Editor's Note: This is the first post by Maria Brophy. She will be blogging about her and her husband's -- prominent San Clemente surf artist Drew Brophy -- business and the art business in general. Her website is MariaBrophy.com.
"Most of us spend our lives as if we had another one in the bank” -- Ben Irwin
Small business owners often find themselves stuck on an endless treadmill of work.
There was a time many years ago that my husband and I were on that treadmill.
We felt that we couldn’t leave our small business, even for a few days, because we were afraid it would all fall apart.
Then one day we decided to change the structure of our business.
We simplified. We designed it to be mobile so that we could work from anywhere.

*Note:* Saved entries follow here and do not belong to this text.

/-! ### §3 The vorticity of an axisymmetric swirl-free field is azimuthal; uniqueness of the zonal direction -/

/-- `⟪y, curl W (y)⟫ = 0` for axisymmetric swirl-free `C¹` fields (tree: `ω_r = 0`, `ω_z = 0`). [folklore] -/
theorem inner_curl_eq_zero_of_noSwirl {W : E3 → E3} (hax : IsAxisymmetric W) (hsw : HasNoSwirl W) (hW : ContDiff ℝ 1 W) (y : E3) :
    ⟪y, curl W y⟫ = 0 := by
  have hd : DifferentiableAt ℝ W y := (hW.differentiable one_ne_zero) y
  have h1 := inner_curl_horizontal_eq_zero hax hsw hd
  have h2 := curl_apply_two_eq_zero hax hsw hW y
  simp only [PiLp.inner_apply, RCLike.inner_apply, conj_trivial, Fin.sum_univ_three, h2]
  linarith

/-- **Uniqueness of the zonal direction.**  If `W` is axisymmetric, swirl free and `C¹` with `curl W (y₀) ≠ 0` somewhere, then a vector `d` orthogonal
to every `curl W (y)` is vertical (`d₀ = d₁ = 0`): `curl W (R_{π/2} y₀) = R_{π/2} (curl W (y₀))` is a second, independent horizontal vector.
[folklore] -/
theorem horizontal_eq_zero_of_forall_inner_curl {W : E3 → E3} (hax : IsAxisymmetric W) (hsw : HasNoSwirl W) (hW : ContDiff ℝ 1 W)
    {y₀ : E3} (hy₀ : curl W y₀ ≠ 0) {d : E3} (hd : ∀ y, ⟪d, curl W y⟫ = 0) : d 0 = 0 ∧ d 1 = 0 := by
  have hWd : Differentiable ℝ W := hW.differentiable one_ne_zero
  set w : E3 := curl W y₀ with hw
  have hw2 : w 2 = 0 := curl_apply_two_eq_zero hax hsw hW y₀
  have hrot : curl W (rotZ (Real.pi / 2) y₀) = rotZ (Real.pi / 2) w := (hax.curl hWd) (Real.pi / 2) y₀
  have e1 := hd y₀
  have e2 := hd (rotZ (Real.pi / 2) y₀)
  rw [hrot] at e2
  rw [← hw] at e1
  simp only [PiLp.inner_apply, RCLike.inner_apply, conj_trivial, Fin.sum_univ_three, rotZ_apply_zero, rotZ_apply_one,
    rotZ_apply_two, Real.cos_pi_div_two, Real.sin_pi_div_two, hw2] at e1 e2
  -- `w` is horizontal and nonzero
  have hne : w 0 ^ 2 + w 1 ^ 2 ≠ 0 := by
    intro h0
    apply hy₀
    have h00 : w 0 = 0 := by nlinarith [sq_nonneg (w 0), sq_nonneg (w 1)]
    have h11 : w 1 = 0 := by nlinarith [sq_nonneg (w 0), sq_nonneg (w 1)]
    ext i
    fin_cases i
    · simpa [hw] using h00
    · simpa [hw] using h11
    · simpa [hw] using hw2
  constructor
  · have : (w 0 ^ 2 + w 1 ^ 2) * d 0 = 0 := by linear_combination (w 0) * e1 - (w 1) * e2
    exact (mul_eq_zero.1 this).resolve_left hne
  · have : (w 0 ^ 2 + w 1 ^ 2) * d 1 = 0 := by linear_combination (w 1) * e1 + (w 0) * e2
    exact (mul_eq_zero.1 this).resolve_left hne

/-! ### §4 Two independent horizontal vectors span the horizontal plane; Lagrange identities -/

/-- The planar Lagrange identity for HORIZONTAL vectors: `(a₀b₁ − a₁b₀)² = ‖a‖²‖b‖² − ⟪a, b⟫²`. [folklore] -/
theorem sq_det_eq_of_horizontal {a b : E3} (ha : a 2 = 0) (hb : b 2 = 0) :
    (a 0 * b 1 - a 1 * b 0) ^ 2 = ‖a‖ ^ 2 * ‖b‖ ^ 2 - ⟪a, b⟫ ^ 2 := by
  rw [EuclideanSpace.real_norm_sq_eq, EuclideanSpace.real_norm_sq_eq]
  simp only [PiLp.inner_apply, RCLike.inner_apply, conj_trivial, Fin.sum_univ_three, ha, hb]
  ring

Despite the never-ending list of things to do, we started taking long trips.
Last year we took our biggest trip yet. We left our beloved San Clemente home and traveled the United States for five months.
We ran our business out of a little black file box and a Mac.
We packed up four paddleboards, three surfboards and camping gear. We explored 28 states and Canada, racking up over 14,000 miles on our Ford van.
Often we didn’t know where we would sleep each night. We went where the wind blew us.
We zigzagged up, down and across the country and back.
We wanted to see for ourselves if the Great Lakes actually have waves worth surfing (they do.) We traveled the grizzly bear country of the Sawtooth Mountains, and put our Riviera inflatable Paddleboard into the rapids of the Salmon River.
We had always been curious to see Mount Rushmore and Niagara Falls and Devil’s Tower and the Appalachian Mountains. We did all this and more.
To most people, the life of travel that Drew and I live is just crazy.
“What does your husband do for a living that allows you to travel like this?” One man asked when we stopped for crawfish sandwiches in Biloxi, Mississippi.
“He’s an artist.” I answered, chuckling to myself, because I knew my response would confuse him more.
The truth is, what we do for a living has little to do with how we are able to have these adventures. It’s because we choose it. We created it. We consciously lined up everything in our lives so that it could happen this way.
While many people tell me that they wish they could live a life of travel, I know that not to be true. The nomadic lifestyle is not for everyone.
You have to be open to the unknown, like running out of gas in the Sawtooth Mountains where there are grizzly bears. Or that sometimes you won’t find a hotel or campground when you’re too tired to keep driving, so you pull over and sleep in the van.
You must be flexible. I nailed a licensing deal over my cell phone in the Black Hills of South Dakota while my family stared at Mount Rushmore. I lined up a speaking engagement at Furman University while resting on a dock in Binghamton, New York. The clients on the other end of the phone had no idea I wasn’t sitting at a desk somewhere!
(On the other hand, sometimes, taking an adventure can grow your business. You'll connect with people, come up with new ideas, return feeling refreshed and more creative.)
The biggest tradeoff is that you might earn less money. You might miss a call when your phone doesn’t work in the Grand Tetons. The distraction of almost hitting a wild buffalo on a Wyoming back road can set you back on your sales calls.
But the FUN and the experience you gain is worth more than the opportunities you miss.
After all, what are we working for, if not our happiness?
You may never choose take a big trip like this, but I hope you are inspired to take your family out to see the world every now and again.
And when you return home, the memories you have made will far outweigh anything you gave up.